* [TASK DIRECTIONS]: Among the entries below, please repeat exactly and only the lines from the line containing "(mul_le_mul_of_nonneg_left" to the line containing "have hK₂3 : 0", both lines included.

[DATA TO EXAMINE]

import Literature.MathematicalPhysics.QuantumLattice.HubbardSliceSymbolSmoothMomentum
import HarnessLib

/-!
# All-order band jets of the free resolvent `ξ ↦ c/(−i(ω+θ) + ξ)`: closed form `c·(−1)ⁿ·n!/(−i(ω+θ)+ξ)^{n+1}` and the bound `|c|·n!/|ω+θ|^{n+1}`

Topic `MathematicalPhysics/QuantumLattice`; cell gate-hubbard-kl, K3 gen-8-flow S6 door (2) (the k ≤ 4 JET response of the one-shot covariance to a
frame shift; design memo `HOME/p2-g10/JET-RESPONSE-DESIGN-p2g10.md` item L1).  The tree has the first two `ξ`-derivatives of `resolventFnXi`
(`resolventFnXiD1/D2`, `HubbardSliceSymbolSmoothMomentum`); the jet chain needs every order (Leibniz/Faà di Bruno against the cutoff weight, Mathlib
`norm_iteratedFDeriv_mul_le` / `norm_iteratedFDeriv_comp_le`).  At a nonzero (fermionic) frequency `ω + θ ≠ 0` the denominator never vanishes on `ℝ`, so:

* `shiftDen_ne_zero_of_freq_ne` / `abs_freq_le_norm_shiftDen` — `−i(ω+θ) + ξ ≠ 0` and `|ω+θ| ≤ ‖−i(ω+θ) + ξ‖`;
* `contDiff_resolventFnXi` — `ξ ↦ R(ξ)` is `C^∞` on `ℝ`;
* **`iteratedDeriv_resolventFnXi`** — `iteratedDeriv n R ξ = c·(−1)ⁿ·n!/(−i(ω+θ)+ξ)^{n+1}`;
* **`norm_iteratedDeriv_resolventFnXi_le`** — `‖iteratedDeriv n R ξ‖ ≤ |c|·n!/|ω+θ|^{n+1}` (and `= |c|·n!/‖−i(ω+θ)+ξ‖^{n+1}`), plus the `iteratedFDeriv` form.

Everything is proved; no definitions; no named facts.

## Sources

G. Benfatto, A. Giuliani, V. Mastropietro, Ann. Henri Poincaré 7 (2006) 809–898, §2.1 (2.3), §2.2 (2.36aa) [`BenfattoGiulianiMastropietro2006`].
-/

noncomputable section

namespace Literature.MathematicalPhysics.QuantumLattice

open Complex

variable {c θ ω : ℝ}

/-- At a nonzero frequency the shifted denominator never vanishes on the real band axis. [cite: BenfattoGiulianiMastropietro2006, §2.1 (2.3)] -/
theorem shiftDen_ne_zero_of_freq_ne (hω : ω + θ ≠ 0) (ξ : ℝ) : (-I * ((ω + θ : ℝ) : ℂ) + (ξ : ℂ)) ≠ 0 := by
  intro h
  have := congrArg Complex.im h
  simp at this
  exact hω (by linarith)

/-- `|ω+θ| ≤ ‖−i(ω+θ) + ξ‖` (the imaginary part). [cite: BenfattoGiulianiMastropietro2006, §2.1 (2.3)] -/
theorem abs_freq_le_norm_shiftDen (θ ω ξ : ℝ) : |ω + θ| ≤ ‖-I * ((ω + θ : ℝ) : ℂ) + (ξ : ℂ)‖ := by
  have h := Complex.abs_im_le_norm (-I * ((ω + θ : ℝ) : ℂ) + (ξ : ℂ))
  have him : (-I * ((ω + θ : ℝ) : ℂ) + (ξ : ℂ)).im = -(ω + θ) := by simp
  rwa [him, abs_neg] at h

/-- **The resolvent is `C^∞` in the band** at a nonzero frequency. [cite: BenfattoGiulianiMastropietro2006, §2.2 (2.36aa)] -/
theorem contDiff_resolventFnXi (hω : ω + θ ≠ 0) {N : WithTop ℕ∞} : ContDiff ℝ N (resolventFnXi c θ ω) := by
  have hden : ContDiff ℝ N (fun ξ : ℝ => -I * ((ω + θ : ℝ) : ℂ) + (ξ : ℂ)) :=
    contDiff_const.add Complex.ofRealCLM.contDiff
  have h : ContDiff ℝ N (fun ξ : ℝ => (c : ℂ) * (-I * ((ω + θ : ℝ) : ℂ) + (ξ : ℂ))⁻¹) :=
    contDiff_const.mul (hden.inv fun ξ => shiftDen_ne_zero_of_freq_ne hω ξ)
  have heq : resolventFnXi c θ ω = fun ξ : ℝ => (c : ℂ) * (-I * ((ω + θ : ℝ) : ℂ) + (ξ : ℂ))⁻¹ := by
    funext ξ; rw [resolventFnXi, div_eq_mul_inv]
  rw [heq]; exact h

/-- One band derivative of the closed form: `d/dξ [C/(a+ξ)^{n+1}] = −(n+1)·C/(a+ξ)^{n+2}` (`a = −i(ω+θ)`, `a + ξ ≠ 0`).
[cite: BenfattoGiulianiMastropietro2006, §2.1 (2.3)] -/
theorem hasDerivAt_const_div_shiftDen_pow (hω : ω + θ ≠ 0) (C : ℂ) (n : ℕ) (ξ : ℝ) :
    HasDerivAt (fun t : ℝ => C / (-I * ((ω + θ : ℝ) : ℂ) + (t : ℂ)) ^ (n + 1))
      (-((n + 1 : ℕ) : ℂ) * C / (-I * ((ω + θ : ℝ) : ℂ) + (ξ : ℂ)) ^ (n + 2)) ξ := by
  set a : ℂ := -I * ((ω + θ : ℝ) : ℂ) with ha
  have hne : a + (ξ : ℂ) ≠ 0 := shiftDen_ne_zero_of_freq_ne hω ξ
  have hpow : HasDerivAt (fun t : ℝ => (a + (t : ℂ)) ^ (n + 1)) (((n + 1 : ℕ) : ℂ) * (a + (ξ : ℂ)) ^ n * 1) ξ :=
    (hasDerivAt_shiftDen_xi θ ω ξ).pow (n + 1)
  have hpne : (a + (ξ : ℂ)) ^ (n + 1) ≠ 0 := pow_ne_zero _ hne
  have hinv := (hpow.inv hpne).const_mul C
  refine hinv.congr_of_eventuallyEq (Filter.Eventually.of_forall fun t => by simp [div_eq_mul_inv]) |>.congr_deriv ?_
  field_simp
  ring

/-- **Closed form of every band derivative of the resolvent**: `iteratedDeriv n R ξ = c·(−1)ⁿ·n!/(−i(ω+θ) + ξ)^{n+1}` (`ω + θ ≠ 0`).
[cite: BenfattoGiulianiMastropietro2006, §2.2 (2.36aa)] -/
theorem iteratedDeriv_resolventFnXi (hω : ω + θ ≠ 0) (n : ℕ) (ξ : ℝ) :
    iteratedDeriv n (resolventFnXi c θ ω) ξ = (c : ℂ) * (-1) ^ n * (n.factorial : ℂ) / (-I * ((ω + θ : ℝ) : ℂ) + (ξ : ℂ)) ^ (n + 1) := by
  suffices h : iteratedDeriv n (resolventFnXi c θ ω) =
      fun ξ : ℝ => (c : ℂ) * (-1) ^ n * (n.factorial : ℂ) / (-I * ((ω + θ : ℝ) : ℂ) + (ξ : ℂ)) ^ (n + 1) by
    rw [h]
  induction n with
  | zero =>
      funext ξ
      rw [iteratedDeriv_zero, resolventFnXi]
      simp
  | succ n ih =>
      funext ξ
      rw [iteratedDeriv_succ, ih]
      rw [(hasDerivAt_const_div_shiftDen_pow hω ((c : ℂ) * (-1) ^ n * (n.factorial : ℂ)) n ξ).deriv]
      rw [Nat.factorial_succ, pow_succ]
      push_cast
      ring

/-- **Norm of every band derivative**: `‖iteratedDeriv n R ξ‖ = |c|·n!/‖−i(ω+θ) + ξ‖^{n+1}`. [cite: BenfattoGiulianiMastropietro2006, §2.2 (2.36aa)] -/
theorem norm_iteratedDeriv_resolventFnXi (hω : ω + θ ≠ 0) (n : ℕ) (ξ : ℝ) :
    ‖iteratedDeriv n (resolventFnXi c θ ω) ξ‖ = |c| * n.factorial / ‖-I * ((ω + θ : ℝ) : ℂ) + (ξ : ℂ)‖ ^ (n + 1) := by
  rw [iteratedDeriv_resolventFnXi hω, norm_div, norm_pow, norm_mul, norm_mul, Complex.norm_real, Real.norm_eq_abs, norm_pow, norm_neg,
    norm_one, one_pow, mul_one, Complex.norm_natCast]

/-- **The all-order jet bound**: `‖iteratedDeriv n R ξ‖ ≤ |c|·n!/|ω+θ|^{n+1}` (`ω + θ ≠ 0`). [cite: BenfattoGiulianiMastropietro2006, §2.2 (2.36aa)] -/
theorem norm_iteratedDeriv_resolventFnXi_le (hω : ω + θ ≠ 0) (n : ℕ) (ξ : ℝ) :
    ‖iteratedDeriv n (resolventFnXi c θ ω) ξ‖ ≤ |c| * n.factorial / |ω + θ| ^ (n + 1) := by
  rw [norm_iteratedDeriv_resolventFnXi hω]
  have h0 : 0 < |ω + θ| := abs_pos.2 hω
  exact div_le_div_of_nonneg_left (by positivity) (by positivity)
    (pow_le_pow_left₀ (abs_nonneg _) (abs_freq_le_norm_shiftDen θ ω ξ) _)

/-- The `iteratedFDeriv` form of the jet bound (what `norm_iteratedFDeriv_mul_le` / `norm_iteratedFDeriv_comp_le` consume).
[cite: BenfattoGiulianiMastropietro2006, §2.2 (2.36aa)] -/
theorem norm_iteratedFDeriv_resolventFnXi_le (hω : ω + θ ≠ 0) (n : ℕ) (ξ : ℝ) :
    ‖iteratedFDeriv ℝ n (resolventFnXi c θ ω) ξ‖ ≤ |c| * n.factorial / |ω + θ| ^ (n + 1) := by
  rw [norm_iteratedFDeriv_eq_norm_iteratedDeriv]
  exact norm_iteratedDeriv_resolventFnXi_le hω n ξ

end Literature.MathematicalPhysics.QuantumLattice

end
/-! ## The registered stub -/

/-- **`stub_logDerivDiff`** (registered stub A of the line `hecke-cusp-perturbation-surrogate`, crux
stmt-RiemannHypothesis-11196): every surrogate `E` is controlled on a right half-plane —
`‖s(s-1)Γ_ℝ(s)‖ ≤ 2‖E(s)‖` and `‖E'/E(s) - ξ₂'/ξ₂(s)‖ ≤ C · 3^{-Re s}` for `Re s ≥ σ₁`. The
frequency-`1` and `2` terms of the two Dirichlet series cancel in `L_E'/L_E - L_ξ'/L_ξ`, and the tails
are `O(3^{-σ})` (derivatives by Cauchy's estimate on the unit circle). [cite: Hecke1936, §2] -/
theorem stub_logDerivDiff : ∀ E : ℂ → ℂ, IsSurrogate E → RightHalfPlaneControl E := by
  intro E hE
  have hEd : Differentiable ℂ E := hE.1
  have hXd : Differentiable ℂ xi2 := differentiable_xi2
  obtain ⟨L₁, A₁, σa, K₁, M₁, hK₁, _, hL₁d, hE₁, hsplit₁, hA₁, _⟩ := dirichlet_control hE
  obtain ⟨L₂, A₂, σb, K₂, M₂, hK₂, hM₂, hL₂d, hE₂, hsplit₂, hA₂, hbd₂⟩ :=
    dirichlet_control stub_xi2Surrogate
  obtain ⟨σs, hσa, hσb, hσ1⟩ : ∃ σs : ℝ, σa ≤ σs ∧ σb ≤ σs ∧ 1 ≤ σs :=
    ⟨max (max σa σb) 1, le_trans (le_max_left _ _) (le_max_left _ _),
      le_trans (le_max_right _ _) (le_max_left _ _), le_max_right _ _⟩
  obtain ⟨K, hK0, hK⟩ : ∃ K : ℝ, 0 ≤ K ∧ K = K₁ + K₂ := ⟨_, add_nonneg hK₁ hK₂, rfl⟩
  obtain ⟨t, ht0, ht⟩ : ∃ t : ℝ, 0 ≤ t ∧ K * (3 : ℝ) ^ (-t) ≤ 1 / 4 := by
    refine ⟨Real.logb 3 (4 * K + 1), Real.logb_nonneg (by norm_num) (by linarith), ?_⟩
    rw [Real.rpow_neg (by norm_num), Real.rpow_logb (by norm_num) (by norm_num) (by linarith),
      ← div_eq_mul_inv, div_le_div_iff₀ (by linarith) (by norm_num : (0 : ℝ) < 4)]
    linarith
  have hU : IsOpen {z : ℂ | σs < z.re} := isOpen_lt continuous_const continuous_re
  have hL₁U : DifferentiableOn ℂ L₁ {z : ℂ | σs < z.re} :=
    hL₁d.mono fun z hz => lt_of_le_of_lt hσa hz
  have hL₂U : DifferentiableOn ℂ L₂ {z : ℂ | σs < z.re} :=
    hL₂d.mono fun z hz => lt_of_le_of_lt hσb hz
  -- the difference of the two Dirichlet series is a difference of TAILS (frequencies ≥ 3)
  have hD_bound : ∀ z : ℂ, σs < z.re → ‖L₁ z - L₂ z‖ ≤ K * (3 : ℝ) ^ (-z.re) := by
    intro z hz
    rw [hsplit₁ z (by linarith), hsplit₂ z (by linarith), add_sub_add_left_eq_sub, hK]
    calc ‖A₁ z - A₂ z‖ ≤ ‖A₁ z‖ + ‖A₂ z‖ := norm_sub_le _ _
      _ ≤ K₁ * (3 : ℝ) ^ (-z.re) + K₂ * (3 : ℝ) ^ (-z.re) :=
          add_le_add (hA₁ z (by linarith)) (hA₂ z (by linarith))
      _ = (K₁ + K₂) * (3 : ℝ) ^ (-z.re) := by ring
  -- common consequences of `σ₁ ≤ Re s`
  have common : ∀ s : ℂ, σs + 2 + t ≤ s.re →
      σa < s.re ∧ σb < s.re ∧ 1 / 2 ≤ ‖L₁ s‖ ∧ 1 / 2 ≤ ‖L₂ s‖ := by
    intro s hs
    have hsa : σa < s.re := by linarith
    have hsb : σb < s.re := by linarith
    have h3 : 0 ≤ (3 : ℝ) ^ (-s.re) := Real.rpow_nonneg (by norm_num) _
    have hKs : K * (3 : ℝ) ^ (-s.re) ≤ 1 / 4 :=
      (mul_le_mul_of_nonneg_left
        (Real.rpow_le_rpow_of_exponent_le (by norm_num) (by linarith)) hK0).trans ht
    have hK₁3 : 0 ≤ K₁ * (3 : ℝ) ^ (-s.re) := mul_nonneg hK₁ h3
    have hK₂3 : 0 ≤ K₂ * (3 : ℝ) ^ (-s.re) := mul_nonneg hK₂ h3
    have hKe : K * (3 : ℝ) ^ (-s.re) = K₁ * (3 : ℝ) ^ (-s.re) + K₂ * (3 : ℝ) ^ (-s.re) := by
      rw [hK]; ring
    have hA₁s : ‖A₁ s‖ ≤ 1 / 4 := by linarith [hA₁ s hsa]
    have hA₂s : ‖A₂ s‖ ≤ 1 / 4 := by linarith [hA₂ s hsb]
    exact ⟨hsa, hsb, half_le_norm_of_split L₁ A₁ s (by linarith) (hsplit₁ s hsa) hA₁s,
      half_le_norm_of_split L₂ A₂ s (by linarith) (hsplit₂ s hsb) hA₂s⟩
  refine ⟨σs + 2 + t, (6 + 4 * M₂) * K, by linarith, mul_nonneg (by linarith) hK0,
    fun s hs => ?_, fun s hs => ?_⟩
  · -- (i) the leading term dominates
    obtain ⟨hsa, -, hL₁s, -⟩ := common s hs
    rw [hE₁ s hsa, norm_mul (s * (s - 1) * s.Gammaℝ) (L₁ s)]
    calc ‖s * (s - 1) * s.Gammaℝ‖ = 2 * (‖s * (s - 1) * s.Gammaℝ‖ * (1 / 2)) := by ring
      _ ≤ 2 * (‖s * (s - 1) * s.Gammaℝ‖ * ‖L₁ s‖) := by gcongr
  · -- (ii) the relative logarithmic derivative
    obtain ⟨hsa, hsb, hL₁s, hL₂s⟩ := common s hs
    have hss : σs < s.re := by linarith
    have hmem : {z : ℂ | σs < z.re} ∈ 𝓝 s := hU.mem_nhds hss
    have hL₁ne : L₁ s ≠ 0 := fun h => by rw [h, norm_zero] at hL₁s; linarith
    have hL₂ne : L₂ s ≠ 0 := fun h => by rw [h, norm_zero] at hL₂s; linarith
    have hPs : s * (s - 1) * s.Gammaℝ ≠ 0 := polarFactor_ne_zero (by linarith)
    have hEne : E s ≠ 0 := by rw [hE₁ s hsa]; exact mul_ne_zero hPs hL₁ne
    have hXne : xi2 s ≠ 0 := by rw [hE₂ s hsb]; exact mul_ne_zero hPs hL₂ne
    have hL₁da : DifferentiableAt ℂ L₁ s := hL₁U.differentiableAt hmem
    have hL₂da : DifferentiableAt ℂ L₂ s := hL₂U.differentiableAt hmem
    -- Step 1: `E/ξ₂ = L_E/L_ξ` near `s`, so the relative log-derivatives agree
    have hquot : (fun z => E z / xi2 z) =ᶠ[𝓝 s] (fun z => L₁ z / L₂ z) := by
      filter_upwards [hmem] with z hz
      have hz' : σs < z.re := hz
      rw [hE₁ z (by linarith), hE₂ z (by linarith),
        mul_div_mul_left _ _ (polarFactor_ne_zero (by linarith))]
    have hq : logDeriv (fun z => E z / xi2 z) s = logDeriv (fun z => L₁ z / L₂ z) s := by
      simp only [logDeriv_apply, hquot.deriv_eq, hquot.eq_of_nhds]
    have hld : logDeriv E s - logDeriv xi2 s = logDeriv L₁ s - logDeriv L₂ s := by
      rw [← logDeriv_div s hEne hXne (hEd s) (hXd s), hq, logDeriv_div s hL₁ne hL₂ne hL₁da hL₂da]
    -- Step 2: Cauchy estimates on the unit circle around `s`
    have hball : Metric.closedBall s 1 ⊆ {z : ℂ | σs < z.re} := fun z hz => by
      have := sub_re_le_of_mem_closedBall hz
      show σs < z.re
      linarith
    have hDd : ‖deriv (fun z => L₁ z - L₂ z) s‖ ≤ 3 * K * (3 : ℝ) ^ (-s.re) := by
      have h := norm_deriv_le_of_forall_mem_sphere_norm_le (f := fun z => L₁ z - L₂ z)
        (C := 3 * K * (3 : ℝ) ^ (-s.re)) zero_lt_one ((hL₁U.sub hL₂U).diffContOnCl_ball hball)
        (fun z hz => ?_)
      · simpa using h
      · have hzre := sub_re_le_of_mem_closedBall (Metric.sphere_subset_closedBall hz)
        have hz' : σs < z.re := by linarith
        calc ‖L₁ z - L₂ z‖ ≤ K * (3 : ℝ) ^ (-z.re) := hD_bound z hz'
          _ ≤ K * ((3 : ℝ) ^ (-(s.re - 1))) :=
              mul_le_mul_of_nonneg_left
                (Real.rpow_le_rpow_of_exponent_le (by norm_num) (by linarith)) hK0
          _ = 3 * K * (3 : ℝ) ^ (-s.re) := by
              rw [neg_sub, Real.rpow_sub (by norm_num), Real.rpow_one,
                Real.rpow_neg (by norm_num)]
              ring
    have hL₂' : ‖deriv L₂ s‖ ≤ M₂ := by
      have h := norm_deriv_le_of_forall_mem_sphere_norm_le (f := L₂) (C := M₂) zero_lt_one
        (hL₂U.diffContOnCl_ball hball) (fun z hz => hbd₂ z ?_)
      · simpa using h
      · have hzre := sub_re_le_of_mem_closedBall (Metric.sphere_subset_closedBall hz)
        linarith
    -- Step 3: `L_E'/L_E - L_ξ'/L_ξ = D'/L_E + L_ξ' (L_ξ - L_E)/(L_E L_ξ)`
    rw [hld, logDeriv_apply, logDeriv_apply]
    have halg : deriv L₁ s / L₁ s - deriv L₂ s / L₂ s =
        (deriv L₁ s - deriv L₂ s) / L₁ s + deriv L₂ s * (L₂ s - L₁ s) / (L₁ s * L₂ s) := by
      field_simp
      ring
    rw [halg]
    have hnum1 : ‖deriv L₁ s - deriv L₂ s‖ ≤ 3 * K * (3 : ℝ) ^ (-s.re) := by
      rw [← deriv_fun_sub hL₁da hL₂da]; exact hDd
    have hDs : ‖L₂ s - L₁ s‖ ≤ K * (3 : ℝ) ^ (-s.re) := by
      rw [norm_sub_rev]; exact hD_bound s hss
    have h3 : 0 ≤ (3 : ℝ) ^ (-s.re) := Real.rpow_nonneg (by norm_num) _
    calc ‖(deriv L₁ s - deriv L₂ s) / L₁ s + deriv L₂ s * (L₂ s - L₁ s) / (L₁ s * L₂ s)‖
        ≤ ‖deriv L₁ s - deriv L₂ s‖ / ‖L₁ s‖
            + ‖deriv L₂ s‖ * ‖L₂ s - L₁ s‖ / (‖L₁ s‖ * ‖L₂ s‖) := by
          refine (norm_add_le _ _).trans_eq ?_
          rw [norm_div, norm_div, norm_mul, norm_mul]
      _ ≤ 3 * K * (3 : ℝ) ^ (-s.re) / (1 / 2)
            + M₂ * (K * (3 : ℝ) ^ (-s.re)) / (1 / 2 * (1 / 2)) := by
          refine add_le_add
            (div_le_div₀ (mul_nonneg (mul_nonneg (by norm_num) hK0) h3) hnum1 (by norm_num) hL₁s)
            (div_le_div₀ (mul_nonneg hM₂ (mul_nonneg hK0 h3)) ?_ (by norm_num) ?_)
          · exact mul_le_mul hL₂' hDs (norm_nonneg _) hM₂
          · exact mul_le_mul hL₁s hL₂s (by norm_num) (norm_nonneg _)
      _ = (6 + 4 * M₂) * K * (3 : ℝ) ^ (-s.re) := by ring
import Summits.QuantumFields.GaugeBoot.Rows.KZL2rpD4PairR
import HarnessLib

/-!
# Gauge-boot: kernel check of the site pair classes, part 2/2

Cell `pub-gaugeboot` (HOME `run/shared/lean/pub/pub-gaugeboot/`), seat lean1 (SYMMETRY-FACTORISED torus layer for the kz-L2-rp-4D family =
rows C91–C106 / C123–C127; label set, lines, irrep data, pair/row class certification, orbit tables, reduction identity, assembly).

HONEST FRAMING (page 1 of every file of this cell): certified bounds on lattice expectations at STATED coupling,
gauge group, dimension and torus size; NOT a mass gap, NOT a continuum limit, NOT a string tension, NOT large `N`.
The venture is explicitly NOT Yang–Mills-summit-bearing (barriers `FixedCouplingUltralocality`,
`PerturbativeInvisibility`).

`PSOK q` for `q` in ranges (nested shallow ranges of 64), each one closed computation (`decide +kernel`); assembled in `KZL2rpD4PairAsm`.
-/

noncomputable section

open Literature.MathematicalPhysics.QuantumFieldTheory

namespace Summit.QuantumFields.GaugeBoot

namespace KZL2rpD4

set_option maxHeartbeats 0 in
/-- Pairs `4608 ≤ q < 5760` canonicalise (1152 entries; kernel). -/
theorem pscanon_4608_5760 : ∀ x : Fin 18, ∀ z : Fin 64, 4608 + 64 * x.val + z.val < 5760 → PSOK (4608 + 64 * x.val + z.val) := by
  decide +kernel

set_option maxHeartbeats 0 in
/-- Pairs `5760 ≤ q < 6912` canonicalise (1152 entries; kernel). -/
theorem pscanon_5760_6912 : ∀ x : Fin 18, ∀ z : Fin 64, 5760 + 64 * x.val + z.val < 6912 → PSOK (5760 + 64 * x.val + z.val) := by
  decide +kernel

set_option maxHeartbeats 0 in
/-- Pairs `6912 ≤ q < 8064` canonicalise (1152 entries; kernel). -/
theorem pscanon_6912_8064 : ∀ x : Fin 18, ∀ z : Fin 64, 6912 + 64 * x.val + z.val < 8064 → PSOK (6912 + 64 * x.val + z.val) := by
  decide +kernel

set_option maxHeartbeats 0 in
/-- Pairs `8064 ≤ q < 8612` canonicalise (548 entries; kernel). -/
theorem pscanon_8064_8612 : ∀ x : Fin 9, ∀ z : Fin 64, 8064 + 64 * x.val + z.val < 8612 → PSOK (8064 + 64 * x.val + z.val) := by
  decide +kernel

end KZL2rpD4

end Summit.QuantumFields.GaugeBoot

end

[/DATA TO EXAMINE]

* [EXERCISE RESPONSE]:
      (mul_le_mul_of_nonneg_left
        (Real.rpow_le_rpow_of_exponent_le (by norm_num) (by linarith)) hK0).trans ht
    have hK₁3 : 0 ≤ K₁ * (3 : ℝ) ^ (-s.re) := mul_nonneg hK₁ h3
    have hK₂3 : 0 ≤ K₂ * (3 : ℝ) ^ (-s.re) := mul_nonneg hK₂ h3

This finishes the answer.